Berdasarkan ketentuan di atas, terdapat dua mekanisme penyelesaian hukum terhadap perbuatan politik uang dalam pemilihan kepala daerah yang saling melengkapi, yaitu mekanisme perkara pidana dan administratif. Dalam hal penyelesaian melalui mekanisme perkara pidana, berlaku sebagaimana tindak pidana lainnya, yaitu dimulai dari penyelidikan sampai dengan putusan pengadilan, dengan beberapa kekhususan terkait dengan jangka waktu penyelesaian, upaya hukum, dan adanya lembaga sentra penegakan hukum terpadu (Sentra Gakkumdu). Sedangkan untuk penyelesaian melalui mekanisme administrasi, ketentuan Pasal 135A juncto Pasal 73 ayat (2) UU 10/2016 memberikan kewenangan khusus kepada Bawaslu Provinsi untuk menyelesaikannya.

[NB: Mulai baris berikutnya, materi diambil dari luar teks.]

import Mathlib
import Summits.ValiantsHypothesis.ValiantsHypothesis.Theses.FreeSubtorus
import Summits.ValiantsHypothesis.ValiantsHypothesis.Theorems.FreeSubtorusSubtorusCovering
import Summits.ValiantsHypothesis.ValiantsHypothesis.Cruxes.OrbitDimensionBound.Lines.DepthLadder

/-!
# `filtered_covering_special` — F3 / BC5: the rung family SPECIALISES to the proved floor (kernel-checked, no sorry)

Family `Depth.DepthCovering q` (degeneration depth `q : ℕ∞`), rung `FilteredCovering = DepthCovering 1` / filed shadow
`FilteredShadow = DepthShadow 1`, floor parameter `q = 0`.  Witness = the seed
`Theorems.FreeSubtorusSubtorusCovering.subtorusCovering_proof` (g1-ValiantsHypothesis-16134).
-/

open Literature.Computability.AlgebraicComplexity
open Summit.ValiantsHypothesis.ValiantsHypothesis.Cruxes.OrbitDimensionBound.Confusion
open Summit.ValiantsHypothesis.ValiantsHypothesis.Cruxes.OrbitDimensionBound.Gauge
open Summit.ValiantsHypothesis.ValiantsHypothesis.Cruxes.OrbitDimensionBound.Depth

namespace Summit.ValiantsHypothesis.ValiantsHypothesis.Cruxes.OrbitDimensionBound.Depth.Special

/-- (a) BC5 RUNG / F3 WITNESS: the family member at the floor parameter `q = 0` is a THEOREM — it is the seed, transported
through the lemma-level identification `depthCovering_zero_iff`. [cite: LandsbergRessayre2017, Thm. 2.8] -/
theorem FilteredCovering_special : DepthCovering 0 :=
  depthCovering_zero_iff.mpr
    Summit.ValiantsHypothesis.ValiantsHypothesis.Theorems.FreeSubtorusSubtorusCovering.subtorusCovering_proof

/-- (b) `q = 0` IS the floor, both directions, by name. [cite: LandsbergRessayre2017, Def. 1.3] -/
example : DepthCovering 0 ↔ Summit.ValiantsHypothesis.ValiantsHypothesis.Theses.FreeSubtorus.SubtorusCovering :=
  depthCovering_zero_iff

/-- (c) the shadow at the floor parameter is a theorem, and is gen 1's floor shadow. [folklore] -/
example : DepthShadow 0 := depthShadow_zero
example : DepthShadow 0 ↔ CoveringShadow powLoss := depthShadow_zero_iff
example : DepthShadow 0 ↔ GaugeShadow 0 := depthShadow_zero_iff_gaugeShadow_zero

/-- (d) rung ⇒ floor, numeric and shadow forms (dial antitone in `q`). [folklore] -/
example (h : FilteredCovering) : Summit.ValiantsHypothesis.ValiantsHypothesis.Theses.FreeSubtorus.SubtorusCovering :=
  subtorusCovering_of_depthCovering h
example (h : FilteredShadow) : CoveringShadow powLoss := powShadow_of_filteredShadow h
example (h : PolystableCovering) : FilteredCovering := filteredCovering_of_polystableCovering h
example {q q' : ℕ∞} (hq : q ≤ q') (h : DepthCovering q') : DepthCovering q := h.anti hq

/-- (e) the floor's hypothesis class sits inside the rung's: exact constant lifts are depth-`q` lifts for every `q`; and the
host crux implies the relaxed target. [cite: LandsbergRessayre2017, Def. 1.3] -/
example {n m : ℕ} {q : ℕ∞} (S : Set (GL (Fin n × Fin n) ℂ)) (A : Matrix (Fin m) (Fin m) (MvPolynomial (Fin n × Fin n) ℂ))
    (h : ∀ γ ∈ S, ∃ g h : GL (Fin m) ℂ, Matrix.linSubstEntries γ A =
      (g : Matrix (Fin m) (Fin m) ℂ).map MvPolynomial.C * A *
        ((h⁻¹ : GL (Fin m) ℂ) : Matrix (Fin m) (Fin m) ℂ).map MvPolynomial.C) :
    DepthLifts q S A :=
  DepthLifts.of_exact h
example (h : Summit.ValiantsHypothesis.ValiantsHypothesis.Theses.FreeSubtorus.OrbitDimensionBound) : OrbitDepthBound 1 :=
  orbitDepthBound_of_orbitDimensionBound 1 h

/-- (f) the dial MOVES: already for `2 × 2` matrices the depth-`1` relation is strictly larger than the depth-`0` (gauge) relation
(`depth_one_toy`: `[[X,0],[1,X]] ⇝ [[X,0],[0,X]]` is a depth-`1` degeneration and not a gauge form). [cite: King1994, §2] -/
example := depth_one_toy

/-- (g) the relaxed closings by name. [cite: LandsbergRessayre2017, Question 2.2] -/
example (h₁ : OrbitDepthBound 1) (h₂ : FilteredCovering) : _root_.ValiantsHypothesis := closes_filtered h₁ h₂
example (h₁ : Summit.ValiantsHypothesis.ValiantsHypothesis.Theses.FreeSubtorus.OrbitDimensionBound) :
    _root_.ValiantsHypothesis := closes_floor h₁

end Summit.ValiantsHypothesis.ValiantsHypothesis.Cruxes.OrbitDimensionBound.Depth.Special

Lebih lanjut, ketentuan Pasal 135A ayat (1) menentukan pelanggaran administrasi pemilihan terkait dengan politik uang tersebut adalah pelanggaran yang bersifat terstruktur, sistematis, dan masif (TSM). Berpijak pada ketentuan tersebut, kemudian secara lebih teknis, Pasal 15 ayat (3) huruf b angka 2 Peraturan Badan Pengawas Pemilu Nomor 9 Tahun 2020 tentang Tata Cara Penanganan Pelanggaran Administrasi Pemilihan Gubernur dan Wakil Gubernur, Bupati dan Wakil Bupati, serta Wali Kota dan Wakil Wali Kota yang Terjadi secara TSM (Perbawaslu 9/2020) mensyaratkan adanya bukti yang menunjukkan terjadinya pelanggaran di paling sedikit 50 persen kecamatan dalam satu kabupaten/kota.

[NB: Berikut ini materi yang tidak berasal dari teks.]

import Mathlib
import Summits.Ventures.PercRepro2.TypedBundleCutRoots
import Summits.Ventures.PercRepro2.TypedSixRung

/-!
# The rung `|F| = 6` as a named hypothesis, and the domain at `|F| ≥ 7` (blind cell PercRepro2,
p2 g2, 2026-08-25; sub-claim S1 (B) of ASSIGNMENTS v12.61 — the composition on night-3 g7's rung)

night-3 g7's target (INBOX 05:37:27Z, approved 05:40:30Z (2)): row 2′TRI at `z ≡ false` on every
fully reduced typed graph with `MarksDistinct` marks and exactly six typed edges, as a kernel theorem
by symmetry-reduced enumeration — the Prop **`SixRung R`** of TypedSixRung.lean, a THEOREM there
(`sixRung_holds`, on night-3's SixTypedAll).  The residual class drops to `|F| ≥ 7`:

* **`ResidualCore7 := ResidualCore ∧ 7 ≤ |F|`**, **`HCov_all_of_residualCore7_all (h6 : SixRung R)`**
  and its UNCONDITIONAL form **`HCov_all_of_residualCore7_all'`** (by `sixRung_holds`);
* **`ResidualCoreFull7 := ResidualCoreFull ∧ 7 ≤ |F|`**, **`HCov_all_of_residualCoreFull7_all
  (h6 : SixRung R) (h3 : StarCerts R) (h4 : StarCertsGen R)`** — the domain with every
  subtraction of S1 and the rung, conditional on the two certificate bundles
  (**`HCov_all_of_residualCoreFull7_all'`** takes `h3 h4` only).

Own code; standard axioms.
-/

namespace Summit.Ventures.PercRepro2

open UnionCluster

namespace CovForm

namespace TypedRed

section Core

variable {V : Type*} {E : Type*} [DecidableEq V] [Fintype E] [DecidableEq E]

/-- **The core at `|F| ≥ 7`.** -/
structure ResidualCore7 (ends : E → Sym2 V) (o a₁ a₂ a₃ b : V) (F : Finset E) : Prop where
  core : ResidualCore ends o a₁ a₂ a₃ b F
  seven_le : 7 ≤ F.card

/-- **The full residual core at `|F| ≥ 7`.** -/
structure ResidualCoreFull7 (ends : E → Sym2 V) (o a₁ a₂ a₃ b : V) (F : Finset E) : Prop where
  full : ResidualCoreFull ends o a₁ a₂ a₃ b F
  seven_le : 7 ≤ F.card

end Core

section Closure

variable (R : Type*) [Field R] [LinearOrder R] [IsStrictOrderedRing R]

/-- **Row 2′TRI on `ResidualCore7`, over every finite graph.** -/
def ResidualCore7_all : Prop :=
  ∀ (V E : Type) [Fintype V] [DecidableEq V] [Fintype E] [DecidableEq E]
    (ends : E → Sym2 V) (o a₁ a₂ a₃ b : V) (F : Finset E) (τ : E → ℕ),
    (∀ e ∈ F, τ e = 1 ∨ τ e = 2) → ResidualCore7 ends o a₁ a₂ a₃ b F →
      0 ≤ typedCount F (fun _ => false) τ
        (K3 ends o a₁ a₂ a₃ b : Config E → Config E → Config E → R)

/-- **Row 2′TRI on `ResidualCoreFull7`, over every finite graph.** -/
def ResidualCoreFull7_all : Prop :=
  ∀ (V E : Type) [Fintype V] [DecidableEq V] [Fintype E] [DecidableEq E]
    (ends : E → Sym2 V) (o a₁ a₂ a₃ b : V) (F : Finset E) (τ : E → ℕ),
    (∀ e ∈ F, τ e = 1 ∨ τ e = 2) → ResidualCoreFull7 ends o a₁ a₂ a₃ b F →
      0 ≤ typedCount F (fun _ => false) τ
        (K3 ends o a₁ a₂ a₃ b : Config E → Config E → Config E → R)

/-- A residual instance has six or at least seven typed edges. -/
theorem six_or_seven_le {V E : Type*} [DecidableEq V] [Fintype E] [DecidableEq E]
    {ends : E → Sym2 V} {o a₁ a₂ a₃ b : V} {F : Finset E} (h : Residual ends o a₁ a₂ a₃ b F) :
    F.card = 6 ∨ 7 ≤ F.card := by
  have := h.six_le
  omega

/-- **CONDITIONAL on the rung: the crux of record from (TRI) on the core at `|F| ≥ 7`.** -/
theorem HCov_all_of_residualCore7_all (h6 : SixRung R) (hc : ResidualCore7_all R) : HCov_all R := by
  refine HCov_all_of_residualCore_all R ?_
  intro V E _ _ _ _ ends o a₁ a₂ a₃ b F τ hτ hcore
  rcases six_or_seven_le hcore.residualConR.residualCon.residual with h | h
  · exact h6 V E ends o a₁ a₂ a₃ b F τ hcore.residualConR.residualCon.residual.reduced hcore.marks h hτ
  · exact hc V E ends o a₁ a₂ a₃ b F τ hτ ⟨hcore, h⟩

/-- **CONDITIONAL on the rung and the two certificate bundles: the crux of record from (TRI) on the
full residual core at `|F| ≥ 7`.** -/
theorem HCov_all_of_residualCoreFull7_all (h6 : SixRung R) (h3 : StarCerts R) (h4 : StarCertsGen R)
    (hc : ResidualCoreFull7_all R) : HCov_all R := by
  refine HCov_all_of_residualCoreFull_all R h3 h4 ?_
  intro V E _ _ _ _ ends o a₁ a₂ a₃ b F τ hτ hfull
  have hcore := hfull.coreNHatC.coreNHat.core
  rcases six_or_seven_le hcore.residualConR.residualCon.residual with h | h
  · exact h6 V E ends o a₁ a₂ a₃ b F τ hcore.residualConR.residualCon.residual.reduced hcore.marks h hτ
  · exact hc V E ends o a₁ a₂ a₃ b F τ hτ ⟨hfull, h⟩

/-- **The crux of record from (TRI) on the core at `|F| ≥ 7`** — UNCONDITIONAL (the rung is a
theorem, `sixRung_holds`). -/
theorem HCov_all_of_residualCore7_all' (hc : ResidualCore7_all R) : HCov_all R :=
  HCov_all_of_residualCore7_all R (sixRung_holds R) hc

/-- **The crux of record from (TRI) on the full residual core at `|F| ≥ 7`**, conditional on the
two certificate bundles only. -/
theorem HCov_all_of_residualCoreFull7_all' (h3 : StarCerts R) (h4 : StarCertsGen R)
    (hc : ResidualCoreFull7_all R) : HCov_all R :=
  HCov_all_of_residualCoreFull7_all R (sixRung_holds R) h3 h4 hc

end Closure

end TypedRed

end CovForm

end Summit.Ventures.PercRepro2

"Menimbang bahwa dalam yurisprudensi Mahkamah terkait dengan pelanggaran money politics pada kontestasi pemilihan kepala daerah yang terbukti dan telah diputus sebelumnya oleh Mahkamah, instrumen yang digunakan Mahkamah dalam mengukur pelanggaran manipulasi suara pemilih akibat money politics, sekaligus untuk menentukan jenis treatment pemurnian suara di suatu pemilihan kepala daerah adalah dengan menggunakan parameter TSM," ucap hakim MK.

"Dalam perkembangannya, terdapat pilihan treatment yang diperintahkan oleh Mahkamah, yaitu melakukan diskualifikasi calon, atau dengan memerintahkan PSU dengan menggunakan pendekatan yang lebih kuantitatif, yaitu tergantung pada luasnya sebaran terbuktinya suatu pelanggaran money politics," lanjutnya.

Terpisah, KPU RI menyatakan akan segera mempersiapkan kebijakan teknis untuk melakukan pemilihan kepala daerah (Pilkada) ulang di Kabupaten Barito Utara.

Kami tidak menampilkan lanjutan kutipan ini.